Records from a data source
◇ ◇ ◇ ◇ ◇

import Mathlib
import Literature.NumberTheory.Automorphic.HigherGreenFunction

/-!
# Higher Green functions: convergence, sign and `Γ₀(N)`-invariance (layer 0 of Gross–Zagier §II.2)

Proved companion file of `Literature/NumberTheory/Automorphic/HigherGreenFunction.lean`, which
vendors the Gross–Zagier algebraicity conjecture `GKZAlgebraicity` (Bruinier–Li–Yang 2025,
Conjecture 1.1, a theorem by their Theorem 1.4). The published proof (regularised theta lifts on
`GSpin(n,2)` Shimura varieties, Siegel–Weil, CM cycles and Shimura reciprocity, Li 2021,
Bruinier–Ehlen–Yang 2021) is far beyond Mathlib; this file proves the bottom analytic layer that
any formalisation starts from — the statements implicit in (1.1)–(1.3) of the paper
(Gross–Zagier 1986, §II.2), which also show that the Lean `tsum`/Bochner-integral definitions of
`HigherGreenFunction.lean` carry their intended (non-junk) values:

* Heine's integrand `(t + √(t²-1) cosh u)^{-s}` is positive and continuous (`t > 0`), dominated by
  `(2/√(t²-1))^s e^{-su}` (`t > 1`), hence integrable on `(0, ∞)` for `t > 1`, `s ≥ 1`
  (`integrableOn_greenQ_integrand`): the Legendre function `Q_{s-1}(t) = greenQ s t` of (1.1) is a
  genuine convergent integral, `0 < Q_{s-1}(t) ≤ (2/√(t²-1))^s / s` (`greenQ_pos`, `greenQ_le`),
  `Q_{s-1}(t) ≤ (4^s/s) t^{-s}` for `t ≥ 2` (`greenQ_le_of_two_le`), and `t ↦ Q_{s-1}(t)` is
  decreasing on `(1, ∞)` (`greenQ_antitoneOn`);
* `R_N^{(m)} R_N^{(n)} ⊆ R_N^{(mn)}` (`mul_mem_heckeMatrices`), in particular `R_N^{(m)}` is stable
  under `Γ₀(N) = R_N^{(1)}` on both sides;
* the principal higher Green function (1.3) is a finite sum (`principalHigherGreen_eq_sum`);
* **convergence** (`summable_inv_pow_coshDistArg`, `summable_greenQ_heckeMatrices`): for `m ≥ 1`
  and an integer `s ≥ 2` the defining series `Σ_{γ ∈ R_N^{(m)}} Q_{s-1}(cosh d(z₁, γ z₂))` of
  `G_s^{Γ₀(N), m}(z₁, z₂)` ((1.1)–(1.2), "`Re(s) > 1`") is summable for all `z₁, z₂ ∈ ℍ`. The
  proof bounds `cosh d(z₁, γz₂)^{-s} ≤ (2y₁v)^s/((x₁-u)² + y₁²)^s` (`γz₂ = u + iv`), parametrises
  `R_N^{(m)}` injectively by the bottom row `(c, d)` and one top entry, sums the top entry by the
  lattice-sum bound `Σ_{e ∈ ℤ} ((e/q - β)² + A²)^{-s} ≤ (6|q|A + 3)/A^{2s}`
  (`summable_tsum_inv_intDivSub_sq_add_sq_pow`), and the bottom rows by Mathlib's Eisenstein-series
  estimate `Σ_{(c,d) ≠ 0} ‖(c,d)‖^{-k} < ∞`, `k = 2s - 1 > 2`; the finitely many terms near the
  logarithmic singularity are then set aside using `Σ_γ cosh d(z₁, γz₂)^{-s} < ∞` itself;
* **sign** (`higherGreen_neg`): off the Hecke correspondence `T_m`, `G_s^{Γ₀(N), m}(z₁, z₂) < 0`
  (every term is positive and `R_N^{(m)} ∋ diag(1, m)`), so `higherGreen` is a genuine nonzero value;
* **`Γ₀(N)`-invariance** in each variable (`higherGreen_smul_left`, `higherGreen_smul_right`):
  `G_s^{Γ₀(N), m}` descends to `X₀(N) × X₀(N)`, via the isometric action of `SL(2, ℝ)` on `ℍ` and
  the reindexings `δ ↦ γ⁻¹δ`, `δ ↦ δγ` of `R_N^{(m)}`; likewise `T_m` and `G_{r+1,f}`
  (`onHeckeCorrespondence_smul_left_iff`/`_right_iff`, `principalHigherGreen_smul_left`/`_right`);
* **symmetry** (`higherGreen_symm`, `onHeckeCorrespondence_comm`, `principalHigherGreen_symm`):
  `G_s^{Γ₀(N), m}(z₁, z₂) = G_s^{Γ₀(N), m}(z₂, z₁)` — the second line of (1.2), `T_m` acting on
  either variable — by the involution `γ ↦ γ^{adj}` of `R_N^{(m)}`; this uses that elements of
  `GL(2, ℝ)` of positive determinant act by isometries (`dist_smul_smul_of_det_pos`, through
  `det(g)^{-1/2} g ∈ SL(2, ℝ)`) and that `γ^{adj} γ = m · 1` acts trivially;
* **(1.2), first line** (`higherGreen_eq_tsum_higherGreen_one`): for `m ≥ 1`, `s ≥ 2` and ANY
  system of representatives `(βᵢ)` of `Γ₀(N) \ R_N^{(m)}`,
  `G_s^{Γ₀(N), m}(z₁, z₂) = Σᵢ G_s^{Γ₀(N)}(z₁, βᵢ z₂)` — the printed definition of `G_s^{Γ₀(N), m}`,
  recovered from the unfolded sum by the bijection `(i, γ) ↦ γβᵢ`, `ι × Γ₀(N) → R_N^{(m)}`, and
  fibrewise summation of the absolutely convergent double series; for a prime `p ∤ N` with the
  standard representatives `(1 j; 0 p)`, `(p 0; 0 1)` of the tree's `heckeRep`
  (Diamond–Shurman Prop. 5.2.1) this is the explicit `T_p`-formula `higherGreen_prime_eq_sum`
  (`heckeMatrices_eq_delta0`: `R_N^{(m)} = Δ₀ᴺ(m)` for `gcd(m, N) = 1`);
* **CM points** (`IsCMPointOfDisc.sl_smul`, `isCMPointOfDisc_sl_smul_iff`): the discriminant of a
  CM point is `SL(2, ℤ)`-invariant (transport of the primitive positive definite form by `γ⁻¹`),
  so together with the invariances above the vendored `GKZAlgebraicity`, which quantifies over lifts
  `z₁, z₂ ∈ ℍ`, is a statement about CM points of `X₀(N) × X₀(N)` as in Conjecture 1.1;
* **normalisations** (`exists_isAlgebraic_rat_mul_log_norm`): `q · κ log|α| = κ log|α'|` with
  `α' = |α|^q ∈ ℚ̄ˣ` for rational `q` (`|α|` and its rational powers are algebraic), which is the
  robustness of the conclusion `∃ α ∈ ℚ̄ˣ, G = |d₁d₂|^{-r/2} log|α|` under the rational rescalings
  discussed in the docstring of `GKZAlgebraicity`;
* **the classical `T_m`-formula** (`higherGreen_eq_sum_divisorsAntidiagonal`): for `gcd(m, N) = 1`,
  `G_s^{Γ₀(N), m}(z₁, z₂) = Σ_{ad = m} Σ_{b mod d} G_s^{Γ₀(N)}(z₁, (a z₂ + b)/d)` — (1.2) with the
  transversal `(a b; 0 d)` of `Γ₀(N) \ R_N^{(m)}` (row reduction inside `Γ₀(N)`,
  `exists_gamma0_mul_apply_eq_zero`; normal form `exists_gamma0_mul_eq_upper`; uniqueness
  `upper_normalForm_unique`); in particular the sum in (1.2) is finite;
* **the logarithmic singularity** (`greenQ_le_log`, `log_le_greenQ`, `tendsto_greenQ_nhdsGT_one`):
  `4^{-s}(log 2 - ½ log(t²-1)) ≤ Q_{s-1}(t) ≤ 1 + log 2 - ½ log(t²-1)` for `1 < t ≤ 2`, so
  `Q_{s-1}(t) ≍ -log(t-1) → +∞` as `t → 1⁺` — the logarithmic singularity of `G_s^{Γ₀(N)}` along
  the diagonal asserted after (1.1) (splitting Heine's integral at `u₀ = log(2/√(t²-1))`);
* **vanishing at the cusp `∞`** (`exists_tsum_inv_pow_coshDistArg_one_le`,
  `tendsto_higherGreen_one_atImInfty`): `Σ_{γ ∈ R_N^{(1)}} cosh d(z₁, γw)^{-s} ≤ K (Im w)^{1-s}` for
  `Im w ≥ max(1, Im z₁)` (the refined majorant keeping `v_γ²`: rows `c = 0` via the lattice-sum
  lemma with `B = √(y₁² + v²)`, rows `c ≠ 0` via the lattice-sum lemma in `d` with `B = |c| v`
  and `Σ_c |c|^{2-2s} < ∞`), hence `G_s^{Γ₀(N)}(z₁, w) → 0` as `Im w → ∞` (`s ≥ 2`) — "the function
  vanishes when one of the `z_i` approaches the cusps" (after (1.1)), at the cusp `∞`; and at
  EVERY cusp `σ∞`, `σ ∈ SL(2, ℤ)` (`tendsto_higherGreen_one_sl_smul_atImInfty`: the coset `Γ₀(N)σ`
  is dominated by the full `SL(2, ℤ)`-sum, i.e. the case `N = 1`), and for `G_s^{Γ₀(N), m}`,
  `gcd(m, N) = 1`, at `∞` (`tendsto_higherGreen_atImInfty`, through the classical `T_m`-formula and
  `Im((aw+b)/d) = (a/d) Im w`);
* **continuity** (`continuousAt_greenQ`, `continuousOn_greenQ`, `continuousAt_higherGreen`,
  `continuousAt_principalHigherGreen`): `Q_{s-1}` is continuous on `(1, ∞)` (dominated convergence
  for Heine's integral), and `w ↦ G_s^{Γ₀(N), m}(z₁, w)`, `w ↦ G_{r+1,f}(z₁, w)` are continuous off
  `T_m`, resp. `Z_f` — the series converges locally uniformly because each `γ` acts isometrically,
  so `cosh d(z₁, γw₀) ≤ e^{d(w,w₀)} cosh d(z₁, γw)` (`coshDistArg_le_exp_mul`) gives a summable
  majorant on the hyperbolic unit ball (Weierstrass `M`-test); by symmetry the same in the first
  variable (`continuousAt_higherGreen_left`, `tendsto_higherGreen_one_sl_smul_atImInfty_left`),
  and jointly in `(z₁, z₂)` (`continuousAt_higherGreen₂`, `continuousAt_principalHigherGreen₂`,
  via `|d(z, γw) - d(z₁, γw₀)| ≤ d(z, z₁) + d(w, w₀)`): `G_s^{Γ₀(N), m}` and `G_{r+1,f}` are
  continuous functions on `(X₀(N) × X₀(N)) ∖ T_m`, resp. `∖ Z_f`;
* **changing the level** (`higherGreen_level_one_eq_tsum`):
  `G_s^{SL(2,ℤ)}(z₁, z₂) = Σᵢ G_s^{Γ₀(N)}(z₁, σᵢ z₂)` for any system of representatives `(σᵢ)` of
  `Γ₀(N) \ SL(2, ℤ)` (fibrewise summation of the absolutely convergent level-`1` series);
* **the hypothesis class** (`IsRatWeaklyHolomorphicForm.add`, `.smul`, `.periodic`): rational
  `M^{!,∞}_k(Γ₀(N))` is a `ℚ`-vector space and its members are `1`-periodic;
* **`T_m = Z(m, 0)`** (`onHeckeCorrespondence_iff_exists_incidence`): the incidence relation
  `(X(z₁, z₂), x) = c z₁z₂ + d z₁ - a z₂ - b = 0` of the proof of Corollary 2.4 is equivalent to
  `x z₂ = z₁`; and the degenerate case of Conjecture 1.1 (`isRatWeaklyHolomorphicForm_zero`,
  `principalHigherGreen_eq_zero_of_coeff`, `gkz_conclusion_of_coeff_eq_zero`: no principal part,
  `α = 1`).

## References

* J. H. Bruinier, Y. Li, T. Yang, *Deformations of theta integrals and a conjecture of
  Gross–Zagier*, Forum Math. Sigma 13 (2025), arXiv:2204.10604, (1.1)–(1.3). [`BruinierLiYang2025`]
* B. Gross, D. Zagier, *Heegner points and derivatives of L-series*, Invent. Math. 84 (1986),
  §II.2. [`GrossZagier1986`]
-/

noncomputable section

◇ ◇ ◇ ◇ ◇

• **THE TASK**: Beginning at the line with "for Heine's integral), and" and stopping after the line with "gives a summable", please write out every line of the data above exactly and nothing else.

• **RESPONSE TO THE EXERCISE**:
  for Heine's integral), and `w ↦ G_s^{Γ₀(N), m}(z₁, w)`, `w ↦ G_{r+1,f}(z₁, w)` are continuous off
  `T_m`, resp. `Z_f` — the series converges locally uniformly because each `γ` acts isometrically,
  so `cosh d(z₁, γw₀) ≤ e^{d(w,w₀)} cosh d(z₁, γw)` (`coshDistArg_le_exp_mul`) gives a summable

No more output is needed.